Kenya Power to hire consultant to advise on dollar impact

Business
By Macharia Kamau | Jan 31, 2024

Kenya Power is seeking a way out of the challenges that the weak shilling has dealt it, including plunging it into loss-making last year.

The electricity distributor, which is among the largest consumers of foreign currency in the country, is looking for a consultant to develop a solution that will help reduce the impact of the weakening shilling.

The weak shilling has had a major impact on Kenya Power and saw it plunge into losses over the last financial year. The company posted a Sh3.19 billion after-tax loss for the year to June 2023 from a net profit of Sh3.2 billion in 2022.

This, it said, was due to higher finance costs resulting from fluctuations in the exchange rate between the dollar and the shilling.

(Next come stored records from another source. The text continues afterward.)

import Literature.NumberTheory.Sieve.ThetaFixedLattice
import Literature.Analysis.FunctionSpaces.TorusPlateauCutoff
import HarnessLib

/-!
# Uniform derivative bounds for the twisted log-weight `Φ_t · e(κ_χ ·)`

Topic `Literature/NumberTheory/Sieve`, sub-namespace `ThetaUnits` (continued). The decay of the
Fourier coefficients `ĉ(k, t)` of `ThetaFixedLattice` is controlled (`norm_coeff_periodizeC_le`,
`norm_iteratedFDeriv_periodizeC_le`) by sup norms of the iterated derivatives of the twisted bump
`gTw χ kf M t = Φ_t · e(κ_χ ·)` on `logSpace K`. Here `Φ_t(h) = ∏_w k_w((ofTH(t,h))_w − log M)` is a
product over the `d` real places of one-variable profiles composed with affine maps whose linear
parts `lamW w` have norm `≤ rk + 1`, and `e(κ_χ h) = cos(2πκ_χ h) + i sin(2πκ_χ h)`. The all-orders
Leibniz bound for many factors of the tree (`norm_iteratedFDeriv_finset_prod_le_pow`,
TorusPlateauCutoff) gives, for profiles with `|k_w| ≤ 1` and `|k_w^{(a)}| ≤ L₀ᵃ` (`1 ≤ a ≤ n`):

* `lamW`, `norm_lamW_le` (`≤ rk + 1`); `norm_iteratedFDeriv_factor_le` (`≤ (L₀ (rk+1))ᵃ`);
* `norm_iteratedFDeriv_PhiT_le` — `‖Dᵃ Φ_t‖ ≤ (d L₀ (rk+1))ᵃ`, `|Φ_t| ≤ 1`;
* `norm_iteratedFDeriv_eC_kappa_le` — `‖Dᵃ e(κ_χ ·)‖ ≤ (4π‖κ_χ‖)ᵃ` (`a ≥ 1`);
* **`norm_iteratedFDeriv_gTw_le`** — `‖Dᵃ gTw‖ ≤ (d L₀ (rk+1) + 4π‖κ_χ‖)ᵃ` for `a ≤ n`, uniformly in
  `t`, `M`, `h` (and in `χ`, `𝔣` through `abs_kappa_le`).

## References

* T. Mitsui, Jap. J. Math. 26 (1956), §3. [cite: Mitsui1956, §3]
* J. Hinz, Acta Arith. 51 (1988), §2. [cite: Hinz1988, §2]
-/

noncomputable section

open NumberField NumberField.InfinitePlace NumberField.Units NumberField.Units.dirichletUnitTheorem
  Literature.NumberTheory.LFunctions Literature.NumberTheory.LFunctions.HeckeCone
  Literature.NumberTheory.Sieve.UnitKernel Literature.NumberTheory.Sieve.UnitPeriodic
  Literature.Algebra.EuclideanLattices.LatticePeriodic Module
  Literature.Analysis.FunctionSpaces
open scoped Classical

namespace Literature.NumberTheory.Sieve.ThetaUnits

variable {K : Type*} [Field K] [NumberField K] [IsTotallyReal K]

local notation "RP" => {w : InfinitePlace K // IsReal w}
local notation "rkE" => finrank ℝ (logSpace K)

/-! ## The linear parts of the affine maps `h ↦ (ofTH (t, h))_w` -/

variable (K) in
/-- `lamW w : h ↦ (ofTH (0, h))_w`, the linear part of `h ↦ (ofTH (t, h))_w`. [folklore] -/
def lamW (w : InfinitePlace K) : logSpace K →L[ℝ] ℝ := (ContinuousLinearMap.proj w).comp (ofTHLin (K := K))

omit [IsTotallyReal K] in
/-- Unfolding `lamW`. [folklore] -/
theorem lamW_apply (w : InfinitePlace K) (h : logSpace K) : lamW K w h = ofTH K (0, h) w := rfl

omit [IsTotallyReal K] in
/-- `(ofTH (t, h))_w = (ofTH (t, 0))_w + lamW w h`. [folklore] -/
theorem ofTH_apply_eq (t : ℝ) (h : logSpace K) (w : InfinitePlace K) : ofTH K (t, h) w = ofTH K (t, 0) w + lamW K w h := by
  rw [ofTH_eq_add, Pi.add_apply, lamW_apply]

omit [IsTotallyReal K] in
/-- **`‖lamW w‖ ≤ rk + 1`** (`rk = #{w ≠ w₀}`, sup norm on `logSpace K`). [folklore] -/
theorem norm_lamW_le (w : InfinitePlace K) :
    ‖lamW K w‖ ≤ (Fintype.card {w : InfinitePlace K // w ≠ w₀} : ℝ) + 1 := by
  refine ContinuousLinearMap.opNorm_le_bound _ (by positivity) fun h => ?_
  have hmult : ∀ w : InfinitePlace K, (1 : ℝ) ≤ (mult w : ℝ) := fun w => by
    rw [mult]; split_ifs <;> norm_num
  have hcoord : ∀ w' : {w : InfinitePlace K // w ≠ w₀}, |h w'| ≤ ‖h‖ := fun w' => by
    rw [← Real.norm_eq_abs]; exact norm_le_pi_norm h w'
  rw [lamW_apply, Real.norm_eq_abs]
  simp only [ofTH]
  split_ifs with hw
  · rw [zero_sub, abs_neg, abs_div, abs_of_pos (lt_of_lt_of_le one_pos (hmult w))]
    calc |∑ w', h w'| / (mult w : ℝ) ≤ |∑ w', h w'| / 1 :=
          div_le_div_of_nonneg_left (abs_nonneg _) one_pos (hmult w)
      _ ≤ ∑ w' : {w : InfinitePlace K // w ≠ w₀}, ‖h‖ := by
          rw [div_one]; exact (Finset.abs_sum_le_sum_abs _ _).trans (Finset.sum_le_sum fun w' _ => hcoord w')
      _ = (Fintype.card {w : InfinitePlace K // w ≠ w₀} : ℝ) * ‖h‖ := by
          rw [Finset.sum_const, Finset.card_univ, nsmul_eq_mul]
      _ ≤ ((Fintype.card {w : InfinitePlace K // w ≠ w₀} : ℝ) + 1) * ‖h‖ := by
          nlinarith [norm_nonneg h]
  · rw [zero_add, abs_div, abs_of_pos (lt_of_lt_of_le one_pos (hmult w))]
    calc |h ⟨w, hw⟩| / (mult w : ℝ) ≤ |h ⟨w, hw⟩| / 1 := div_le_div_of_nonneg_left (abs_nonneg _) one_pos (hmult w)
      _ ≤ ‖h‖ := by rw [div_one]; exact hcoord ⟨w, hw⟩
      _ ≤ ((Fintype.card {w : InfinitePlace K // w ≠ w₀} : ℝ) + 1) * ‖h‖ := by
          nlinarith [norm_nonneg h]

/-! ## One factor -/

omit [IsTotallyReal K] in
/-- **One factor**: for a smooth profile `k` with `|k^{(a)}| ≤ L₀ᵃ` (`1 ≤ a ≤ n`),
`‖Dᵃ (h ↦ k((ofTH(t,h))_w − log M))‖ ≤ (L₀ (rk+1))ᵃ` for `1 ≤ a ≤ n`. [folklore] -/
theorem norm_iteratedFDeriv_factor_le {k : ℝ → ℝ} (hk : ContDiff ℝ (⊤ : ℕ∞) k) {L₀ : ℝ} (hL₀ : 0 ≤ L₀) {n : ℕ}
    (hD : ∀ a, 1 ≤ a → a ≤ n → ∀ s, ‖iteratedDeriv a k s‖ ≤ L₀ ^ a) (M t : ℝ) (w : InfinitePlace K)
    {a : ℕ} (ha1 : 1 ≤ a) (ha : a ≤ n) (h : logSpace K) :
    ‖iteratedFDeriv ℝ a (fun h : logSpace K => k (ofTH K (t, h) w - Real.log M)) h‖ ≤
      (L₀ * ((Fintype.card {w : InfinitePlace K // w ≠ w₀} : ℝ) + 1)) ^ a := by
  set c : ℝ := ofTH K (t, 0) w - Real.log M with hc
  set g : ℝ → ℝ := fun s => k (s + c) with hg
  have hfun : (fun h : logSpace K => k (ofTH K (t, h) w - Real.log M)) = g ∘ (lamW K w) := by
    funext h'
    simp only [Function.comp_apply, hg, hc]
    rw [ofTH_apply_eq]; ring_nf
  have hgs : ContDiff ℝ (⊤ : ℕ∞) g := hk.comp (contDiff_id.add contDiff_const)
  rw [hfun, (lamW K w).iteratedFDeriv_comp_right hgs h (by exact_mod_cast le_top)]
  refine (ContinuousMultilinearMap.norm_compContinuousLinearMap_le _ _).trans ?_
  rw [Finset.prod_const, Finset.card_univ, Fintype.card_fin, mul_pow]
  refine mul_le_mul ?_ (pow_le_pow_left₀ (norm_nonneg _) (norm_lamW_le w) a) (by positivity) (by positivity)
  rw [norm_iteratedFDeriv_eq_norm_iteratedDeriv, hg, iteratedDeriv_comp_add_const]
  exact hD a ha1 ha _

/-! ## The product `Φ_t` -/

omit [IsTotallyReal K] in
/-- `h ↦ ofTH (t, h)` is smooth (affine). [folklore] -/
theorem contDiff_ofTH (t : ℝ) : ContDiff ℝ (⊤ : ℕ∞) fun h : logSpace K => ofTH K (t, h) := by
  have : (fun h : logSpace K => ofTH K (t, h)) = fun h => ofTH K (t, 0) + ofTHLin (K := K) h := by
    funext h; rw [ofTH_eq_add, ofTHLin_apply]
  rw [this]
  exact contDiff_const.add (ofTHLin (K := K)).contDiff

omit [IsTotallyReal K] in
/-- Each factor of `Φ_t` is smooth. [folklore] -/
theorem contDiff_factor {k : ℝ → ℝ} (hk : ContDiff ℝ (⊤ : ℕ∞) k) (M t : ℝ) (w : InfinitePlace K) :
    ContDiff ℝ (⊤ : ℕ∞) fun h : logSpace K => k (ofTH K (t, h) w - Real.log M) :=
  hk.comp (((contDiff_apply ℝ ℝ w).comp (contDiff_ofTH t)).sub contDiff_const)

omit [IsTotallyReal K] in
/-- **`‖Dᵃ Φ_t‖ ≤ (d L₀ (rk+1))ᵃ`** for `a ≤ n` (profiles bounded by `1` with `|k_w^{(a)}| ≤ L₀ᵃ`),
uniformly in `t`, `M`, `h`. [cite: Hinz1988, §2] -/
theorem norm_iteratedFDeriv_PhiT_le {kf : RP → ℝ → ℝ} (hk : ∀ w, ContDiff ℝ (⊤ : ℕ∞) (kf w))
    (h1 : ∀ w v, ‖kf w v‖ ≤ 1) {L₀ : ℝ} (hL₀ : 0 ≤ L₀) {n : ℕ}
    (hD : ∀ w a, 1 ≤ a → a ≤ n → ∀ s, ‖iteratedDeriv a (kf w) s‖ ≤ L₀ ^ a) (M t : ℝ) {a : ℕ} (ha : a ≤ n) (h : logSpace K) :
    ‖iteratedFDeriv ℝ a (PhiT K kf M t) h‖ ≤
      ((Fintype.card RP : ℝ) * (L₀ * ((Fintype.card {w : InfinitePlace K // w ≠ w₀} : ℝ) + 1))) ^ a := by
  have hfun : PhiT K kf M t = fun h : logSpace K => ∏ w : RP, kf w (ofTH K (t, h) w.1 - Real.log M) := rfl
  rw [hfun]
  have h := norm_iteratedFDeriv_finset_prod_le_pow (E := logSpace K) (Finset.univ : Finset RP)
    (f := fun (w : RP) (h : logSpace K) => kf w (ofTH K (t, h) w.1 - Real.log M))
    (L := fun _ => L₀ * ((Fintype.card {w : InfinitePlace K // w ≠ w₀} : ℝ) + 1)) (n := n)
    (fun w _ => (contDiff_factor (hk w) M t w.1).of_le (by exact_mod_cast le_top))
    (fun w _ _ => h1 w _) (fun w _ => by positivity)
    (fun w _ b hb1 hb x => norm_iteratedFDeriv_factor_le (hk w) hL₀ (hD w) M t w.1 hb1 hb x) a ha h
  rw [Finset.sum_const, Finset.card_univ, nsmul_eq_mul] at h
  exact h

omit [IsTotallyReal K] in
/-- `|Φ_t| ≤ 1` for profiles bounded by `1`. [folklore] -/
theorem norm_PhiT_le_one {kf : RP → ℝ → ℝ} (h1 : ∀ w v, ‖kf w v‖ ≤ 1) (M t : ℝ) (h : logSpace K) :
    ‖PhiT K kf M t h‖ ≤ 1 :=
  norm_finset_prod_le_one (Finset.univ : Finset RP) (f := fun (w : RP) (h : logSpace K) => kf w (ofTH K (t, h) w.1 - Real.log M))
    (fun w _ _ => h1 w _) h

/-! ## The character factor `e(κ_χ h)` -/

variable {𝔣 : Ideal (𝓞 K)} (χ : AddChar (Additive ((𝓞 K ⧸ 𝔣)ˣ)) ℂ)

/-- `e(κ h) = cos(ℓ h) + sin(ℓ h) i` with `ℓ = 2π κ_χ`. [folklore] -/
theorem eC_kappa_eq (h : logSpace K) :
    eC (kappa χ h) = (Real.cos (((2 * Real.pi) • kappa χ) h) : ℂ) + (Real.sin (((2 * Real.pi) • kappa χ) h) : ℂ) * Complex.I := by
  rw [eC, _root_.smul_apply, smul_eq_mul, Complex.ofReal_cos, Complex.ofReal_sin, ← Complex.exp_mul_I]
  congr 1
  push_cast
  ring

omit [IsTotallyReal K] in
/-- A one-variable smooth function with all derivatives bounded by `1`, composed with a linear
form `ℓ` and embedded in `ℂ`: `‖Dᵃ‖ ≤ ‖ℓ‖ᵃ`. [folklore] -/
theorem norm_iteratedFDeriv_ofReal_comp_le {f : ℝ → ℝ} (hf : ContDiff ℝ (⊤ : ℕ∞) f)
    (hb : ∀ a s, ‖iteratedDeriv a f s‖ ≤ 1) (ℓ : logSpace K →L[ℝ] ℝ) (a : ℕ) (h : logSpace K) :
    ‖iteratedFDeriv ℝ a (fun h : logSpace K => (f (ℓ h) : ℂ)) h‖ ≤ ‖ℓ‖ ^ a := by
  have hcomp : (fun h : logSpace K => (f (ℓ h) : ℂ)) = Complex.ofRealLI ∘ (f ∘ ℓ) := rfl
  rw [hcomp, LinearIsometry.norm_iteratedFDeriv_comp_left _ ((hf.comp ℓ.contDiff).contDiffAt) (by exact_mod_cast le_top),
    ℓ.iteratedFDeriv_comp_right hf h (by exact_mod_cast le_top)]
  refine (ContinuousMultilinearMap.norm_compContinuousLinearMap_le _ _).trans ?_
  rw [Finset.prod_const, Finset.card_univ, Fintype.card_fin, norm_iteratedFDeriv_eq_norm_iteratedDeriv]
  exact mul_le_of_le_one_left (by positivity) (hb a _)

/-- **`‖Dᵃ e(κ_χ ·)‖ ≤ 2 ‖2π κ_χ‖ᵃ`.** [folklore] -/
theorem norm_iteratedFDeriv_eC_kappa_le (a : ℕ) (h : logSpace K) :
    ‖iteratedFDeriv ℝ a (fun h : logSpace K => eC (kappa χ h)) h‖ ≤ 2 * ‖(2 * Real.pi) • kappa χ‖ ^ a := by
  set ℓ : logSpace K →L[ℝ] ℝ := (2 * Real.pi) • kappa χ with hℓ
  have hfun : (fun h : logSpace K => eC (kappa χ h)) =
      (fun h : logSpace K => (Real.cos (ℓ h) : ℂ)) + fun h : logSpace K => Complex.I • (Real.sin (ℓ h) : ℂ) := by
    funext h'; simp only [Pi.add_apply, smul_eq_mul]; rw [eC_kappa_eq, hℓ]; ring
  have hcos : ContDiff ℝ (⊤ : ℕ∞) fun h : logSpace K => (Real.cos (ℓ h) : ℂ) :=
    Complex.ofRealCLM.contDiff.comp (Real.contDiff_cos.comp ℓ.contDiff)
  have hsin : ContDiff ℝ (⊤ : ℕ∞) fun h : logSpace K => (Real.sin (ℓ h) : ℂ) :=
    Complex.ofRealCLM.contDiff.comp (Real.contDiff_sin.comp ℓ.contDiff)
  have hcos' : ContDiff ℝ (a : ℕ∞) fun h : logSpace K => (Real.cos (ℓ h) : ℂ) := hcos.of_le (by exact_mod_cast le_top)
  have hsin' : ContDiff ℝ (a : ℕ∞) fun h : logSpace K => (Real.sin (ℓ h) : ℂ) := hsin.of_le (by exact_mod_cast le_top)
  have hIsin : ContDiff ℝ (a : ℕ∞) fun h : logSpace K => Complex.I • (Real.sin (ℓ h) : ℂ) :=
    hsin'.const_smul Complex.I
  rw [hfun, iteratedFDeriv_add_apply hcos'.contDiffAt hIsin.contDiffAt,
    show (fun h : logSpace K => Complex.I • (Real.sin (ℓ h) : ℂ)) = Complex.I • fun h : logSpace K => (Real.sin (ℓ h) : ℂ) from rfl,
    iteratedFDeriv_const_smul_apply hsin'.contDiffAt]
  refine (norm_add_le _ _).trans ?_
  rw [norm_smul, Complex.norm_I, one_mul, two_mul]
  refine add_le_add ?_ ?_
  · exact norm_iteratedFDeriv_ofReal_comp_le Real.contDiff_cos (fun b s => by
      rw [Real.norm_eq_abs]; exact Real.abs_iteratedDeriv_cos_le_one b s) ℓ a h
  · exact norm_iteratedFDeriv_ofReal_comp_le Real.contDiff_sin (fun b s => by
      rw [Real.norm_eq_abs]; exact Real.abs_iteratedDeriv_sin_le_one b s) ℓ a h

omit [IsTotallyReal K] in
/-- `‖e(x)‖ = 1`. [folklore] -/
theorem norm_eC (x : ℝ) : ‖eC x‖ = 1 := by
  unfold eC
  rw [show (2 * (Real.pi : ℂ) * Complex.I * (x : ℂ)) = ((2 * Real.pi * x : ℝ) : ℂ) * Complex.I by push_cast; ring]
  exact Complex.norm_exp_ofReal_mul_I _

/-! ## Two complex factors, power form -/

omit [IsTotallyReal K] in
/-- **Two factors, power form** (complex values): `‖Dᵇ f‖ ≤ Lᵇ`, `‖Dᵇ g‖ ≤ Sᵇ` (`b ≤ n`, `L ≥ 0`)
give `‖Dᵃ (fg)‖ ≤ (L + S)ᵃ` for `a ≤ n`. [folklore] -/
theorem norm_iteratedFDeriv_mul_le_add_pow_complex {V : Type*} [NormedAddCommGroup V] [NormedSpace ℝ V]
    {f g : V → ℂ} {n : ℕ} (hf : ContDiff ℝ n f) (hg : ContDiff ℝ n g) {L S : ℝ} (hL : 0 ≤ L) (x : V)
    (hfb : ∀ b ≤ n, ‖iteratedFDeriv ℝ b f x‖ ≤ L ^ b) (hgb : ∀ b ≤ n, ‖iteratedFDeriv ℝ b g x‖ ≤ S ^ b)
    {a : ℕ} (ha : a ≤ n) :
    ‖iteratedFDeriv ℝ a (fun y => f y * g y) x‖ ≤ (L + S) ^ a := by
  have h := norm_iteratedFDeriv_mul_le hf hg x (n := a) (by exact_mod_cast ha)
  have hsum : ∑ b ∈ Finset.range (a + 1),
      (a.choose b : ℝ) * ‖iteratedFDeriv ℝ b f x‖ * ‖iteratedFDeriv ℝ (a - b) g x‖ ≤
      ∑ b ∈ Finset.range (a + 1), (a.choose b : ℝ) * L ^ b * S ^ (a - b) := by
    refine Finset.sum_le_sum fun b hb => ?_
    have hba : b ≤ a := Nat.lt_succ_iff.1 (Finset.mem_range.1 hb)
    have h1 := hfb b (hba.trans ha)
    have h2 := hgb (a - b) ((Nat.sub_le a b).trans ha)
    gcongr
  have heq : ∑ b ∈ Finset.range (a + 1), (a.choose b : ℝ) * L ^ b * S ^ (a - b) = (L + S) ^ a := by
    rw [add_pow]
    exact Finset.sum_congr rfl fun b _ => by ring
  exact h.trans (hsum.trans_eq heq)

/-! ## The twisted bump -/

/-- **Uniform derivative bounds for the twisted bump**: for profiles with `|k_w| ≤ 1` and
`|k_w^{(a)}| ≤ L₀ᵃ` (`1 ≤ a ≤ n`), for every `a ≤ n` and every `h`,
`‖Dᵃ (gTw χ kf M t)(h)‖ ≤ (d L₀ (rk+1) + 2‖2πκ_χ‖)ᵃ`. [cite: Mitsui1956, §3] -/
theorem norm_iteratedFDeriv_gTw_le {kf : RP → ℝ → ℝ} (hk : ∀ w, ContDiff ℝ (⊤ : ℕ∞) (kf w))
    (h1 : ∀ w v, ‖kf w v‖ ≤ 1) {L₀ : ℝ} (hL₀ : 0 ≤ L₀) {n : ℕ}
    (hD : ∀ w a, 1 ≤ a → a ≤ n → ∀ s, ‖iteratedDeriv a (kf w) s‖ ≤ L₀ ^ a) (M t : ℝ) {a : ℕ} (ha : a ≤ n) (h : logSpace K) :
    ‖iteratedFDeriv ℝ a (gTw χ kf M t) h‖ ≤
      ((Fintype.card RP : ℝ) * (L₀ * ((Fintype.card {w : InfinitePlace K // w ≠ w₀} : ℝ) + 1)) +
        2 * ‖(2 * Real.pi) • kappa χ‖) ^ a := by
  have hfun : gTw χ kf M t = fun h : logSpace K => (fun h => (PhiT K kf M t h : ℂ)) h * (fun h => eC (kappa χ h)) h := rfl
  rw [hfun]
  have hP : ContDiff ℝ (⊤ : ℕ∞) fun h : logSpace K => (PhiT K kf M t h : ℂ) := Complex.ofRealCLM.contDiff.comp (contDiff_PhiT kf hk M t)
  have hE : ContDiff ℝ (⊤ : ℕ∞) fun h : logSpace K => eC (kappa χ h) := by
    unfold eC
    exact Complex.contDiff_exp.comp (contDiff_const.mul (Complex.ofRealCLM.contDiff.comp (kappa χ).contDiff))
  refine norm_iteratedFDeriv_mul_le_add_pow_complex (hP.of_le (by exact_mod_cast le_top)) (hE.of_le (by exact_mod_cast le_top))
    (by positivity) h (fun b hb => ?_) (fun b hb => ?_) ha
  · -- the real product, embedded in `ℂ`
    have hcomp : (fun h : logSpace K => (PhiT K kf M t h : ℂ)) = Complex.ofRealLI ∘ PhiT K kf M t := rfl
    rw [hcomp, LinearIsometry.norm_iteratedFDeriv_comp_left _ ((contDiff_PhiT kf hk M t).contDiffAt) (by exact_mod_cast le_top)]
    exact norm_iteratedFDeriv_PhiT_le hk h1 hL₀ hD M t hb h
  · rcases Nat.eq_zero_or_pos b with rfl | hpos
    · rw [norm_iteratedFDeriv_zero, pow_zero, norm_eC]
    · refine (norm_iteratedFDeriv_eC_kappa_le χ b h).trans ?_
      rw [mul_pow]
      refine mul_le_mul_of_nonneg_right ?_ (by positivity)
      calc (2 : ℝ) = 2 ^ 1 := (pow_one 2).symm
        _ ≤ 2 ^ b := pow_le_pow_right₀ (by norm_num) hpos

end Literature.NumberTheory.Sieve.ThetaUnits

"Kenya Power and Lighting Company intends to procure the services of an organisation to offer consultancy services to develop a Foreign Exchange Risk Management Solution," said the firm in tender documents.

In developing the solution, the selected firm will be tasked with undertaking an "in-depth review of the current systems on foreign exchange management, conduct an exhaustive analysis of existing foreign exchange exposure and possible risk mitigation approaches and the review of purchase agreements, loan agreements and other transactions involving foreign currencies: identification of sources of foreign exchange risk and its effect on financial statements."

The company will also assess the effectiveness of the forex recovery mechanisms it has in place as well as determine the most viable option for mitigating foreign exchange risk from the alternatives.

Kenya Power has in the recent past tried to put in place measures to reduce the impact of the weak shilling, including an attempt to implement a dollar-based billing for its electricity.

It had been expected that such a model could potentially be implemented for large customers, such as exporters, foreign missions and other locally based international organisations that get some of their income in dollars.

This, the firm said, would help generate cash in dollars and help in meeting some of its dollar-denominated obligations. It had also considered getting into talks with some of the power producers to pay some of its foreign currency-denominated obligations in local currency.

The firm has in the past noted that while it has an adequate cash flow to pay power producers, the weak shilling as well as an earlier shortage of the US in the local market had been a major strain in its bid to service foreign currency-denominated obligations.